I need only the number of lines in this data that contain the string "Theses".

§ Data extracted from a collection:
• • • •

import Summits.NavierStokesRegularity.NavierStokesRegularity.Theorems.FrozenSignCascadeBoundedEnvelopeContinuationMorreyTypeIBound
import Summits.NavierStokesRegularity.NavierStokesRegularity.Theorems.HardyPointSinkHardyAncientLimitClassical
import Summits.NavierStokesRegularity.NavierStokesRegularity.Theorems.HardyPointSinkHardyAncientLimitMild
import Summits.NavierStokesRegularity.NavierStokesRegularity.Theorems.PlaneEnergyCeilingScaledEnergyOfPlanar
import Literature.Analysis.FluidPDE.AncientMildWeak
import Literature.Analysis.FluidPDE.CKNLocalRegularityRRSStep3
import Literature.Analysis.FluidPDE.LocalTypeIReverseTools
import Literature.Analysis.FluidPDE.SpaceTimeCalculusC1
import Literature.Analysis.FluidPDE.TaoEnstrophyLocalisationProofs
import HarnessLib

• • • •

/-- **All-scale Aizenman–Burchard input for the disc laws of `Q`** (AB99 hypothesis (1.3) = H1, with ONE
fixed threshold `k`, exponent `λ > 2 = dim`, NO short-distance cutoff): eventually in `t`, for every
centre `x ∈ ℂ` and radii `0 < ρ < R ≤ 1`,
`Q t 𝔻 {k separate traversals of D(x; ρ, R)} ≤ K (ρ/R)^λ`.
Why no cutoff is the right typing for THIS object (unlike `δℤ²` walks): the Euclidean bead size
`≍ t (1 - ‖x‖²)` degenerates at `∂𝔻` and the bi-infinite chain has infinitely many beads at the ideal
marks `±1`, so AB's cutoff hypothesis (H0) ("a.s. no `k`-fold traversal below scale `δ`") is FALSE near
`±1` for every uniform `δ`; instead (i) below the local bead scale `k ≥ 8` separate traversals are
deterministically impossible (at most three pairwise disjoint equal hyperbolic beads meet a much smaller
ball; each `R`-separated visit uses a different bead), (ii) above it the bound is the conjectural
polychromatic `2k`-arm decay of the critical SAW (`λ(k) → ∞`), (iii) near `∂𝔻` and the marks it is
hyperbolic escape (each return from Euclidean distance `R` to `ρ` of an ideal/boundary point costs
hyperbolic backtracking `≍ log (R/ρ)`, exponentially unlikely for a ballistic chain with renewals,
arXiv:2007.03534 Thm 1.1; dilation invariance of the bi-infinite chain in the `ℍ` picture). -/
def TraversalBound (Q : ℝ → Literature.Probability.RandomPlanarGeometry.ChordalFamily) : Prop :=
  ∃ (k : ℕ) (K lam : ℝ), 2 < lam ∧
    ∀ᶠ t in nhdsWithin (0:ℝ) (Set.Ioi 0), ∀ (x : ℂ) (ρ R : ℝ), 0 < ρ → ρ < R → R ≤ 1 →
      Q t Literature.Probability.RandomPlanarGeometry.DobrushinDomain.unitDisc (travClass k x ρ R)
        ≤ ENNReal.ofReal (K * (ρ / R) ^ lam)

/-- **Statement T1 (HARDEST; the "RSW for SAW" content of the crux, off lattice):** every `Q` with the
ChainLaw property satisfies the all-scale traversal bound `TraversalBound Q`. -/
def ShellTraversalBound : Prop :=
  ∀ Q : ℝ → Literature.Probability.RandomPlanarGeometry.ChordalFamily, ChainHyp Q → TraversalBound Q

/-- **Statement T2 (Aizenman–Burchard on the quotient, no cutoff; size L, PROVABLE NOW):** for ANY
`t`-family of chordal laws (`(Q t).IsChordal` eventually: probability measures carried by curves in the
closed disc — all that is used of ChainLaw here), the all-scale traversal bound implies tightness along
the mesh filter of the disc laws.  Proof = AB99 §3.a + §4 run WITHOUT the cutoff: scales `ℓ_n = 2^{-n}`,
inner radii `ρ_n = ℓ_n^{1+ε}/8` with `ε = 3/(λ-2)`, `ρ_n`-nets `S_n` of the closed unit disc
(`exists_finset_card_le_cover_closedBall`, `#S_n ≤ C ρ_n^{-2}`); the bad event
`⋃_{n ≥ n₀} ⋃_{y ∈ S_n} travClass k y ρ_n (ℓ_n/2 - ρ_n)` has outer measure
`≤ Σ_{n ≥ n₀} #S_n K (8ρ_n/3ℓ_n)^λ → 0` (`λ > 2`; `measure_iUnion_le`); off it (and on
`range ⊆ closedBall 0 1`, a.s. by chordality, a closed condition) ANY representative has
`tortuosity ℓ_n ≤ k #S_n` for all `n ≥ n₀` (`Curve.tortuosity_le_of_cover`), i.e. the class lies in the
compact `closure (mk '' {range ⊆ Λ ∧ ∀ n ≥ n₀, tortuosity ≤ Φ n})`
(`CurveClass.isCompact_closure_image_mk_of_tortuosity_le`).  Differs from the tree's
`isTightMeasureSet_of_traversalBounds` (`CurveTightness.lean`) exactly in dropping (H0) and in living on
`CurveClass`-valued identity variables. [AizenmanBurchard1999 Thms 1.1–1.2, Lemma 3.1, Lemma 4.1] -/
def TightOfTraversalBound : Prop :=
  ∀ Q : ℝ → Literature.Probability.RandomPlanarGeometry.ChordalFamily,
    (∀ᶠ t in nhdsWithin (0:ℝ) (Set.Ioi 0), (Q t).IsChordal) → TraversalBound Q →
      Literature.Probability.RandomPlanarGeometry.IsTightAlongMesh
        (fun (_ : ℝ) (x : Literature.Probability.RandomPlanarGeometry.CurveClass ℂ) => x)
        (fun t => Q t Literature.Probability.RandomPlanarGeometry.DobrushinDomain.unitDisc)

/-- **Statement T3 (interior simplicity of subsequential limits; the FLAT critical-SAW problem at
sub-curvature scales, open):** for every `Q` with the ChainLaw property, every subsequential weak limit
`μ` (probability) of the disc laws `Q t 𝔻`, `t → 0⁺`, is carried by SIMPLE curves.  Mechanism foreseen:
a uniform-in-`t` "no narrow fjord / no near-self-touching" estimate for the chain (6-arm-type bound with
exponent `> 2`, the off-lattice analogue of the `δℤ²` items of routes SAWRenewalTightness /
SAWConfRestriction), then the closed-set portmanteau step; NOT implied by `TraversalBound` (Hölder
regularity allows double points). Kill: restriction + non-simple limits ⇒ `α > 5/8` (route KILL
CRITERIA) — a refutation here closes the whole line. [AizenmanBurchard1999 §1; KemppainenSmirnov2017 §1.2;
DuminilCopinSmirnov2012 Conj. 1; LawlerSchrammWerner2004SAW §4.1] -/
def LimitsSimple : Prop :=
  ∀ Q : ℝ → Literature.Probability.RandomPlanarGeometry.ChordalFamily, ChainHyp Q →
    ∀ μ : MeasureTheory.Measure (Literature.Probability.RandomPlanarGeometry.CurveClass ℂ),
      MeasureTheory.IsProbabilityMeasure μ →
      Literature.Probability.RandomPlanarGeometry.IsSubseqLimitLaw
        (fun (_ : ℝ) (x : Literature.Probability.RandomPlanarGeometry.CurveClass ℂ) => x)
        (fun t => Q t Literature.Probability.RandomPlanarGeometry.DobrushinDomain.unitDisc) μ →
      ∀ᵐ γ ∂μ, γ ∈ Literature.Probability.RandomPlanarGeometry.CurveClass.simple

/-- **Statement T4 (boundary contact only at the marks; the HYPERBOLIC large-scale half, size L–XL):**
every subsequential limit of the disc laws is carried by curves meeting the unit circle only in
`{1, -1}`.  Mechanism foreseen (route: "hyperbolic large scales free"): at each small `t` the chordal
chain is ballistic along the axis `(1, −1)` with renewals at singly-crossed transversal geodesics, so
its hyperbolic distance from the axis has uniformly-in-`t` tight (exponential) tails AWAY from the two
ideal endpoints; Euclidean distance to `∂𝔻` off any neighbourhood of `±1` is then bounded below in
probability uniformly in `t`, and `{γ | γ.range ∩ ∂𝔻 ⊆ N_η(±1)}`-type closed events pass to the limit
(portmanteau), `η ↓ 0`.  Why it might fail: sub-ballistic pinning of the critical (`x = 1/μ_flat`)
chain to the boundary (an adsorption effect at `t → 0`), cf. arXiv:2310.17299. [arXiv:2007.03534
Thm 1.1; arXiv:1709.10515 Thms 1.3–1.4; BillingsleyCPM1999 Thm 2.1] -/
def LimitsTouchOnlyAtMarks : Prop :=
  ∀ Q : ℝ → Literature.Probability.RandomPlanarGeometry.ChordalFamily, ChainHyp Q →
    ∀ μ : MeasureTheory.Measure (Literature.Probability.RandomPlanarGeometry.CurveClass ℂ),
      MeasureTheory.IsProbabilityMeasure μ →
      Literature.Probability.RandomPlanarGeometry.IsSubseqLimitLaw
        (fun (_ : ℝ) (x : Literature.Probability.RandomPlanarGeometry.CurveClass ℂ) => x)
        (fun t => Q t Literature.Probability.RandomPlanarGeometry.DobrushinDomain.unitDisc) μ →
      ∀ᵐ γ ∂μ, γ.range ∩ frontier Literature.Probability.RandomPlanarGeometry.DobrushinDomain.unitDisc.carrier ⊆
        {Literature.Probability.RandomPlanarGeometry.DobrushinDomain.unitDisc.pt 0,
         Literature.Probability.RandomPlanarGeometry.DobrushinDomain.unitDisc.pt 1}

• • • •

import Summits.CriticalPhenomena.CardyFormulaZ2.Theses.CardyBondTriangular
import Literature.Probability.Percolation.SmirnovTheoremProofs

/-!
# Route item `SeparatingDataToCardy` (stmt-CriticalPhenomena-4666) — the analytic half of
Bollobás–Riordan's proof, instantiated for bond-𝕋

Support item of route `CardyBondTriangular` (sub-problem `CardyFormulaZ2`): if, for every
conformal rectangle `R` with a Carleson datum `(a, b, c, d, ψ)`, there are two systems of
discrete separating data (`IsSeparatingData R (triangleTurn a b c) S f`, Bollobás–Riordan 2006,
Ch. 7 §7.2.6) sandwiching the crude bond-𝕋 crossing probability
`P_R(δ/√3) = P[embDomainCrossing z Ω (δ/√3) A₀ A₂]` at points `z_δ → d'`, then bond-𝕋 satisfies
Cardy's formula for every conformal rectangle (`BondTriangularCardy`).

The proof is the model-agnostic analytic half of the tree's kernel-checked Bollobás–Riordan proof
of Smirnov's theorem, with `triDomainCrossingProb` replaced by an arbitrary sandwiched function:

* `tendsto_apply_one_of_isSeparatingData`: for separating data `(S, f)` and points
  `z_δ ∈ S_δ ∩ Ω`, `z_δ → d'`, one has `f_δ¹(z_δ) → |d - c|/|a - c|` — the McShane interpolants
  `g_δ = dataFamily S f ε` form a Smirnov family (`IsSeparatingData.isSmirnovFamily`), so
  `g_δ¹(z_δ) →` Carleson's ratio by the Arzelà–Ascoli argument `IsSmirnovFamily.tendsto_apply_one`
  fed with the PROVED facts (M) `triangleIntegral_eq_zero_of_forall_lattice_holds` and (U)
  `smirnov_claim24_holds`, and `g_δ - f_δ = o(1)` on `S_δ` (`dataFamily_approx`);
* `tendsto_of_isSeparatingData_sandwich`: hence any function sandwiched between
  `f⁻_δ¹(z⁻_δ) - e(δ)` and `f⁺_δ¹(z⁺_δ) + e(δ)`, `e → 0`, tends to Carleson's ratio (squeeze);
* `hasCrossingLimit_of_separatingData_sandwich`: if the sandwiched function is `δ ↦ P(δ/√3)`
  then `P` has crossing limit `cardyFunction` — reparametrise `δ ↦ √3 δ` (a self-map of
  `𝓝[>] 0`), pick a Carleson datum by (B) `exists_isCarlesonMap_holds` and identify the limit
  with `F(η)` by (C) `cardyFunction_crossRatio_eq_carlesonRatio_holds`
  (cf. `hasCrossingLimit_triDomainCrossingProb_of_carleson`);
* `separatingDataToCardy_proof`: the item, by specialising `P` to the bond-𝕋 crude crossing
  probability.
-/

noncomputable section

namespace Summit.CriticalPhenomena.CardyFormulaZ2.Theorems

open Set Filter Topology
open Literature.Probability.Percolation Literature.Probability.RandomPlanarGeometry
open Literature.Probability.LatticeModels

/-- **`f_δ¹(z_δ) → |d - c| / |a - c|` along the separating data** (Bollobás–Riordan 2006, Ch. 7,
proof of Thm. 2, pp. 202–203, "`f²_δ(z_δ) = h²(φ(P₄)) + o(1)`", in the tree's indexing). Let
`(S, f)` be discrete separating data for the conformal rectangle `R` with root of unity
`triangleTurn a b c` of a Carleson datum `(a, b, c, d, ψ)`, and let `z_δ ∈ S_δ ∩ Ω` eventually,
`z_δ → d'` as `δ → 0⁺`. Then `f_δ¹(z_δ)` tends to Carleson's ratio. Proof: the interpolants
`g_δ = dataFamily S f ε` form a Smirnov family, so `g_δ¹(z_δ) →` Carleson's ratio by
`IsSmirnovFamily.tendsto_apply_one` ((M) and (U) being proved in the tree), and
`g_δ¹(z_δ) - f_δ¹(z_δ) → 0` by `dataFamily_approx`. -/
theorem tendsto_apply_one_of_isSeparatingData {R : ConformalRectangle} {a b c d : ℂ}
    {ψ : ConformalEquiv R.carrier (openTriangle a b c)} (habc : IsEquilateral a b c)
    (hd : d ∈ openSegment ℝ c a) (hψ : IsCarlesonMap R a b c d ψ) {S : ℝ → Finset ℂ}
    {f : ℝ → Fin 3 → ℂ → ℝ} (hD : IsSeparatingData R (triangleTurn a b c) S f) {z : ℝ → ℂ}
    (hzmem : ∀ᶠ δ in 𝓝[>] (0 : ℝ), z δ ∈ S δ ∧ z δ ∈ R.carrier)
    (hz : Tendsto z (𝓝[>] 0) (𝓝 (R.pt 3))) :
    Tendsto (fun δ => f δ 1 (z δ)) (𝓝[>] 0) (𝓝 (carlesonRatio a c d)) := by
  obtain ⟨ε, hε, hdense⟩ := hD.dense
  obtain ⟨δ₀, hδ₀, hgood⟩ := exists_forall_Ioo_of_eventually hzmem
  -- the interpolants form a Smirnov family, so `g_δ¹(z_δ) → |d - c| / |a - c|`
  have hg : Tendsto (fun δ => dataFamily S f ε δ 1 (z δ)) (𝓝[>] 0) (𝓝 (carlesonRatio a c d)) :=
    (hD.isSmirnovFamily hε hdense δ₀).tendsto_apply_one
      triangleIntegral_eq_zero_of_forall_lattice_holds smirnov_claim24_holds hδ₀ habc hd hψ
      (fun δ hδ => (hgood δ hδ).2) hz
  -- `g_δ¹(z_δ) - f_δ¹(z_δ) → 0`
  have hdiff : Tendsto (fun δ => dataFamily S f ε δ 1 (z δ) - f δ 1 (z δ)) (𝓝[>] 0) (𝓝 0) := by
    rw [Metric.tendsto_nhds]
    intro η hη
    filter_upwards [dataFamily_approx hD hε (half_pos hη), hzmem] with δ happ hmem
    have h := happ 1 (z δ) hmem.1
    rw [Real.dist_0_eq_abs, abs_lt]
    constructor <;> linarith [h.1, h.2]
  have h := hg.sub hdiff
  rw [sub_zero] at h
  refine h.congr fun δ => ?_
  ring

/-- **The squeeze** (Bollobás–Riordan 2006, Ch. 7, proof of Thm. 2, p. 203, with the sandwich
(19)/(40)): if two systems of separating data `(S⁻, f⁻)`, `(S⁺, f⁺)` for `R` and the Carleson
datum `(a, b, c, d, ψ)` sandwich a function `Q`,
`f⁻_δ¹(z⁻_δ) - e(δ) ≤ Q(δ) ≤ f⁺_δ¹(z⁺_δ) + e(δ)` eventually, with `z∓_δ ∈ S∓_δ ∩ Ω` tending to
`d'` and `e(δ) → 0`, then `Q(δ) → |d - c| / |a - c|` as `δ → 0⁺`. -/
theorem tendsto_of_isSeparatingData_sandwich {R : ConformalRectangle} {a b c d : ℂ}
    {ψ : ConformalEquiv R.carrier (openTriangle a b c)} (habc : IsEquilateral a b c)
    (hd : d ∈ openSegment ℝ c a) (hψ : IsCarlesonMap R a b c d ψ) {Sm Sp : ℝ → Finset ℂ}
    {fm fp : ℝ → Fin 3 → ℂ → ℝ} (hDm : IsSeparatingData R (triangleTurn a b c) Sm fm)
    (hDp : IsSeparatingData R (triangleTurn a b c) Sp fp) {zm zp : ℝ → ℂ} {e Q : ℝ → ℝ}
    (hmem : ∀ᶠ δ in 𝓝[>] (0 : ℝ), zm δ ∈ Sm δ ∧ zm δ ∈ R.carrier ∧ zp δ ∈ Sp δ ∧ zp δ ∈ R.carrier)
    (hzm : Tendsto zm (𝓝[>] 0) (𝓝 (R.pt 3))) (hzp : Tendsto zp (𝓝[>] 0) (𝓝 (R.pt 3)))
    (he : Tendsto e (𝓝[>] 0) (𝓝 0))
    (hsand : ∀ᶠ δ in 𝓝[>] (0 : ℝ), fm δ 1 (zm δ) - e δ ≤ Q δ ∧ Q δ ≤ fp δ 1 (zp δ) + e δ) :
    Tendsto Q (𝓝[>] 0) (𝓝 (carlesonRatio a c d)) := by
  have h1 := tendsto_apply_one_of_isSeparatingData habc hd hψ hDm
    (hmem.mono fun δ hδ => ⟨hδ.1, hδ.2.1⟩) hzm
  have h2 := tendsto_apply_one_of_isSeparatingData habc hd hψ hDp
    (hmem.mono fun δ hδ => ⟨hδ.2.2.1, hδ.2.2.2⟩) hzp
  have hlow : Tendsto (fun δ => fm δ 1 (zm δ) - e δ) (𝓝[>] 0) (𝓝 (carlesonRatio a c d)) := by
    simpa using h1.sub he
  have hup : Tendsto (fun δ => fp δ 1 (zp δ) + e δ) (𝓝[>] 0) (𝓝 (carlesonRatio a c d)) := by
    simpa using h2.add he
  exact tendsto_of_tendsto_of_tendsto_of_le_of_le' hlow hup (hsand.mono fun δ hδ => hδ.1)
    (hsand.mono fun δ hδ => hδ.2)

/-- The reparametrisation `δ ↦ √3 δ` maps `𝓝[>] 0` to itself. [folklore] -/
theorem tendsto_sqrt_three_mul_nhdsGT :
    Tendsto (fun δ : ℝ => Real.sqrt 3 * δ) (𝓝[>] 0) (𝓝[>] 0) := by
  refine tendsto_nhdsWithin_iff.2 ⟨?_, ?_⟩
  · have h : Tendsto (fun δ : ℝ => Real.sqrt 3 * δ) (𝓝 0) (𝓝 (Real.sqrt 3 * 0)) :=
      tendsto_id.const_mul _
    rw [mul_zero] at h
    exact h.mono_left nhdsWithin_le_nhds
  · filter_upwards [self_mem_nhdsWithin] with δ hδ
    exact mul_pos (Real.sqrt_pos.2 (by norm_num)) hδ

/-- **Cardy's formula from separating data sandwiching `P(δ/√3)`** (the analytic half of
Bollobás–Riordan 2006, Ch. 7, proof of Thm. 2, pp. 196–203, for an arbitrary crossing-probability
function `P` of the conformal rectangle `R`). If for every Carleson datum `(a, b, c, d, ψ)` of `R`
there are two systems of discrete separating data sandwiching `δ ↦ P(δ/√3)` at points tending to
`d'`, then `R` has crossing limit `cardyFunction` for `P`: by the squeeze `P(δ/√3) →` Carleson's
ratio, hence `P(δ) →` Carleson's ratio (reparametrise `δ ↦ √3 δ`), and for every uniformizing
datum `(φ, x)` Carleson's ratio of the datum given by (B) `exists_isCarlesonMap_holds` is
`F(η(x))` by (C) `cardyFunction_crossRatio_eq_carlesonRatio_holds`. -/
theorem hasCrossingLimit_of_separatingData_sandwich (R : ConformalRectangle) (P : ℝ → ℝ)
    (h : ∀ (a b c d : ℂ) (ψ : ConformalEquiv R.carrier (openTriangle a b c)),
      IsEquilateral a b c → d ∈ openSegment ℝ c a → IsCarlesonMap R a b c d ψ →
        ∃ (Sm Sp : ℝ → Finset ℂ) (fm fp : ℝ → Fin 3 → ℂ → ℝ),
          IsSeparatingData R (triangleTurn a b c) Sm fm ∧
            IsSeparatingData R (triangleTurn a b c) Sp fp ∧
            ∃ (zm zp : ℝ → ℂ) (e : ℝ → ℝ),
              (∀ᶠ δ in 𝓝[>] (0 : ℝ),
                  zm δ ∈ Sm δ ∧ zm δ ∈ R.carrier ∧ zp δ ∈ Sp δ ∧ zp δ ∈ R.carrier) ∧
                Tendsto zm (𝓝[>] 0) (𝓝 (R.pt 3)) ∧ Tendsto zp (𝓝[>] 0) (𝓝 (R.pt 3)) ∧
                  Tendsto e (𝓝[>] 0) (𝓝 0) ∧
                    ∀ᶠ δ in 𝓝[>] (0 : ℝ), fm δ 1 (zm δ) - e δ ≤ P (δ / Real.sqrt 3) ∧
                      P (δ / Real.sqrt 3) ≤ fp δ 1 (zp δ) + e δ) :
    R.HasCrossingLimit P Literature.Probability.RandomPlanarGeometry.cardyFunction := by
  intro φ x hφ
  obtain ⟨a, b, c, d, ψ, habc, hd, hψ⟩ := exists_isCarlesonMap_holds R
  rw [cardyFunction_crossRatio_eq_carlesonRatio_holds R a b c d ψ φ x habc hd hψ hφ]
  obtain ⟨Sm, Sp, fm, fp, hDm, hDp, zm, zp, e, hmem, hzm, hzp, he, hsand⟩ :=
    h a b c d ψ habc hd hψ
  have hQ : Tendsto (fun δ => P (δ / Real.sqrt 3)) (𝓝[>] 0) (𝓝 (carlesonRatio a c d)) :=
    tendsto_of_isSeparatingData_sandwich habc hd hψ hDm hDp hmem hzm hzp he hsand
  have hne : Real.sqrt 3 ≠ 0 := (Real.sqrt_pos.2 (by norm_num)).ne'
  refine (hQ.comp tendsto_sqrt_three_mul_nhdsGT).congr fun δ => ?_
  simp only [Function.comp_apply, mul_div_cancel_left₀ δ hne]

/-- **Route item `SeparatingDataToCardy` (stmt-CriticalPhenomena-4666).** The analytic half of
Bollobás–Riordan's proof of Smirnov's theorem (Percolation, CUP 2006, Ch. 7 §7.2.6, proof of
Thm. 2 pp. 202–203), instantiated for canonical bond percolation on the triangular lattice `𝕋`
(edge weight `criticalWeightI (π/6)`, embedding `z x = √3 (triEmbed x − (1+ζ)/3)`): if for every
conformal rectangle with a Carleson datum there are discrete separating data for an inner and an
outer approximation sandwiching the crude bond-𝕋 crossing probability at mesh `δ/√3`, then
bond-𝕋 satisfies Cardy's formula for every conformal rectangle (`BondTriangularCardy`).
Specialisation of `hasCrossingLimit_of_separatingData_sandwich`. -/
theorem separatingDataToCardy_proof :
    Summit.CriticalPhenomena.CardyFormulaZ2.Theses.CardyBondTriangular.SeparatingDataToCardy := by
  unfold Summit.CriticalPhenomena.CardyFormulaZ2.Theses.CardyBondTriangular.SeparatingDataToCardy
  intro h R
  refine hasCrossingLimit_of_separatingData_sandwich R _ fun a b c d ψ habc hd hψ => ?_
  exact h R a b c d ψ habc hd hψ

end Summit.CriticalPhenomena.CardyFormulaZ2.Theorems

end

• • • •

§ ANSWER TO THE EXERCISE: 3